▸ EXERCISE GOAL
Search the records that follow and extract every line containing the string "from".

[Data records]
────────
/-- **`TransferInputs` assembled**: in Castella–Wan's `Setting` (`a_p = 0`, `p = 𝔭𝔭'` split, `κ`
anticyclotomic, `p ∤ h_K`), for a topological generator `γ`, a prime `𝔭` with one prime of `K_∞` above it and
matching local generator `γ_𝔭`, a sign `ε`, a class `z ∈ Sel_ε(K, 𝐓^ac)` and `L ∈ R₀⟦T⟧` with `L ≠ 0`: the
data (6.13), (6.12), Lemma 6.7 (2) and Def. 6.1 + Thm. 6.2 (ideal form) — each the TYPE of the corresponding
field of `AcSigned.TransferInputs` VERBATIM — give the whole structure. `torsionFree` is the theorem
`transferInputs_torsionFree_of_setting` ([PR00, §1.3.3] on the tree's carriers); `loc_nonTorsion` (Cor. 6.4) is
derived from the reciprocity field and `L ≠ 0` by `smul_locSignedAt_eq_zero_imp_of_erl` along a structure map
`j : ℤ_p → R₀` compatible with `ℤ_p ⊂ ℂ_p` (`exists_ringHom_padicInt_unrIntegers`), which is print's proof of
Cor. 6.4 ("Immediate from Theorem 6.2 and the non-vanishing result for `𝓛^BDP_𝔭`").
[cite: CastellaWan2023, proof of Thm. 6.8 with (6.12)–(6.13) (MS pp. 29–31), Cor. 6.4 and its proof (MS p. 27)]
[cite: PerrinRiou1995Asterisque, §1.3.3] -/
theorem transferInputs_of_duality_of_erl (hS : Setting W K p κ 𝔭 𝔭') {γ : absoluteGaloisGroup K}
    (hγ : κ.IsTopGenerator γ) (h𝔭 : IsNonsplitIn κ 𝔭) {γ𝔭 : absoluteGaloisGroup (𝔭.adicCompletion K)}
    (hγ𝔭 : κ (resGalOfEmb (closureEmb (K := K) (𝔭.adicCompletion K)) γ𝔭) = κ γ)
    {ε : ℤˣ} {z : selmerLambdaAdic (W.baseChange K) p κ γ (fun _ ↦ .sgn ε)} {L : UnrSeries p}
    (hL : L ≠ 0)
    (h613 :
      letI := localSignedLambdaAdic.moduleOfGen ((W.baseChange K).baseChange (𝔭.adicCompletion K)) p
        (localizeAt κ 𝔭 h𝔭) γ𝔭 (isTopGenerator_localize_of_apply_eq p κ _ h𝔭 hγ𝔭 hγ) ε;
      letI := X.moduleOfGen (W.baseChange K) p κ ∅ (PCond.at 𝔭 .rel (.sgn ε)) hγ;
      ∃ δ' : localSignedLambdaAdic ((W.baseChange K).baseChange (𝔭.adicCompletion K)) p
          (localizeAt κ 𝔭 h𝔭) γ𝔭 ε →+ X (W.baseChange K) p κ ∅ (PCond.at 𝔭 .rel (.sgn ε)),
        (∀ (f : IwasawaAlgebra p)
            (y : localSignedLambdaAdic ((W.baseChange K).baseChange (𝔭.adicCompletion K)) p
              (localizeAt κ 𝔭 h𝔭) γ𝔭 ε),
            δ' (f • y) = IwasawaAlgebra.invol p f • δ' y) ∧
        (∀ y : localSignedLambdaAdic ((W.baseChange K).baseChange (𝔭.adicCompletion K)) p
            (localizeAt κ 𝔭 h𝔭) γ𝔭 ε,
            δ' y = 0 ↔ ∃ x : selmerLambdaAdic (W.baseChange K) p κ γ (fun _ ↦ .sgn ε),
              locSignedAt (W.baseChange K) p κ 𝔭 h𝔭 γ γ𝔭 hγ𝔭 (fun _ ↦ .sgn ε) ε rfl hS.mem x = y) ∧
        ∀ x' : X (W.baseChange K) p κ ∅ (PCond.at 𝔭 .rel (.sgn ε)),
          (∃ y, δ' y = x') ↔
            x'.comp (AddSubgroup.inclusion (selmer_sgn_le_at_rel (W.baseChange K) p κ ∅ 𝔭 ε)) = 0)
    (h612 :
      letI := localSignedLambdaAdic.moduleOfGen ((W.baseChange K).baseChange (𝔭.adicCompletion K)) p
        (localizeAt κ 𝔭 h𝔭) γ𝔭 (isTopGenerator_localize_of_apply_eq p κ _ h𝔭 hγ𝔭 hγ) ε;
      letI := X.moduleOfGen (W.baseChange K) p κ ∅ (PCond.at 𝔭' .str .rel) hγ;
      ∃ δ : localSignedLambdaAdic ((W.baseChange K).baseChange (𝔭.adicCompletion K)) p
          (localizeAt κ 𝔭 h𝔭) γ𝔭 ε →+ X (W.baseChange K) p κ ∅ (PCond.at 𝔭' .str .rel),
        (∀ (f : IwasawaAlgebra p)
            (y : localSignedLambdaAdic ((W.baseChange K).baseChange (𝔭.adicCompletion K)) p
              (localizeAt κ 𝔭 h𝔭) γ𝔭 ε),
            δ (f • y) = IwasawaAlgebra.invol p f • δ y) ∧
        (∀ y : localSignedLambdaAdic ((W.baseChange K).baseChange (𝔭.adicCompletion K)) p
            (localizeAt κ 𝔭 h𝔭) γ𝔭 ε,
            δ y = 0 ↔ ∃ x : selmerLambdaAdic (W.baseChange K) p κ γ (PCond.at 𝔭' .rel (.sgn ε)),
              locSignedAt (W.baseChange K) p κ 𝔭 h𝔭 γ γ𝔭 hγ𝔭 (PCond.at 𝔭' .rel (.sgn ε)) ε
                (PCond.at_of_ne .rel (.sgn ε) (fun h ↦ hS.ne h.symm)) hS.mem x = y) ∧
        ∀ x' : X (W.baseChange K) p κ ∅ (PCond.at 𝔭' .str .rel),
          (∃ y, δ y = x') ↔
            x'.comp (AddSubgroup.inclusion
              (selmer_at_le_rel_away (W.baseChange K) p κ ∅ .str (.sgn ε))) = 0)
    (h67 :
      (letI := X.moduleOfGen (W.baseChange K) p κ ∅ (PCond.at 𝔭 .rel (.sgn ε)) hγ;
       letI := X.moduleOfGen (W.baseChange K) p κ ∅ (PCond.at 𝔭' .str (.sgn ε)) hγ;
       Module.finrank (IwasawaAlgebra p) (X (W.baseChange K) p κ ∅ (PCond.at 𝔭 .rel (.sgn ε))) =
         1 + Module.finrank (IwasawaAlgebra p) (X (W.baseChange K) p κ ∅ (PCond.at 𝔭' .str (.sgn ε)))) ∧
      X.torsionCharIdeal (W.baseChange K) p κ ∅ (PCond.at 𝔭 .rel (.sgn ε)) hγ =
        X.torsionCharIdeal (W.baseChange K) p κ ∅ (PCond.at 𝔭' .str (.sgn ε)) hγ)
    (herl :
      ∃ Log : localSignedLambdaAdic ((W.baseChange K).baseChange (𝔭.adicCompletion K)) p
          (localizeAt κ 𝔭 h𝔭) γ𝔭 ε →+ IwasawaAlgebra p,
        IsSignedLog (W.baseChange K) p κ γ hγ 𝔭 h𝔭 γ𝔭 hγ𝔭 ε Log ∧
        ∀ (j : ℤ_[p] →+* unrIntegers p),
          (∀ x : ℤ_[p], ((j x : unrIntegers p) : ℂ_[p]) = algebraMap ℚ_[p] ℂ_[p] (x : ℚ_[p])) →
          Ideal.span {L} =
            (Ideal.span {IwasawaAlgebra.invol p
              (Log (locSignedAt (W.baseChange K) p κ 𝔭 h𝔭 γ γ𝔭 hγ𝔭 (fun _ ↦ .sgn ε) ε rfl hS.mem z) ^
                2)}).map (PowerSeries.map j)) :
    TransferInputs (W.baseChange K) p κ γ hγ 𝔭 h𝔭 γ𝔭 hγ𝔭 𝔭' (fun h ↦ hS.ne h.symm) hS.mem ε z L := by
  obtain ⟨j, hj⟩ := exists_ringHom_padicInt_unrIntegers p
  refine ⟨transferInputs_torsionFree_of_setting W K p κ 𝔭 𝔭' hS γ hγ, h613, h612, h67, herl, ?_⟩
  obtain ⟨Log, hLog, he⟩ := herl
  intro f hf
  exact smul_locSignedAt_eq_zero_imp_of_erl (hγ := hγ) hLog.1 hL j (he j hj) f hf

end Assembly

/-! ## §2. The `lemma67` field is clause (2) of conjunct 4 -/

section Lemma67

variable (N : ℕ) [NeZero N] (W : WeierstrassCurve ℚ) [W.IsGloballyMinimal] (K : Type) [Field K]
  [NumberField K] (p : ℕ) [Fact p.Prime] (κ : ZpExtension K p) (𝔭 𝔭' : HeightOneSpectrum (𝓞 K))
────────
▸ WRITTEN SOLUTION
derived from the reciprocity field and `L ≠ 0` by `smul_locSignedAt_eq_zero_imp_of_erl` along a structure map
Cor. 6.4 ("Immediate from Theorem 6.2 and the non-vanishing result for `𝓛^BDP_𝔭`").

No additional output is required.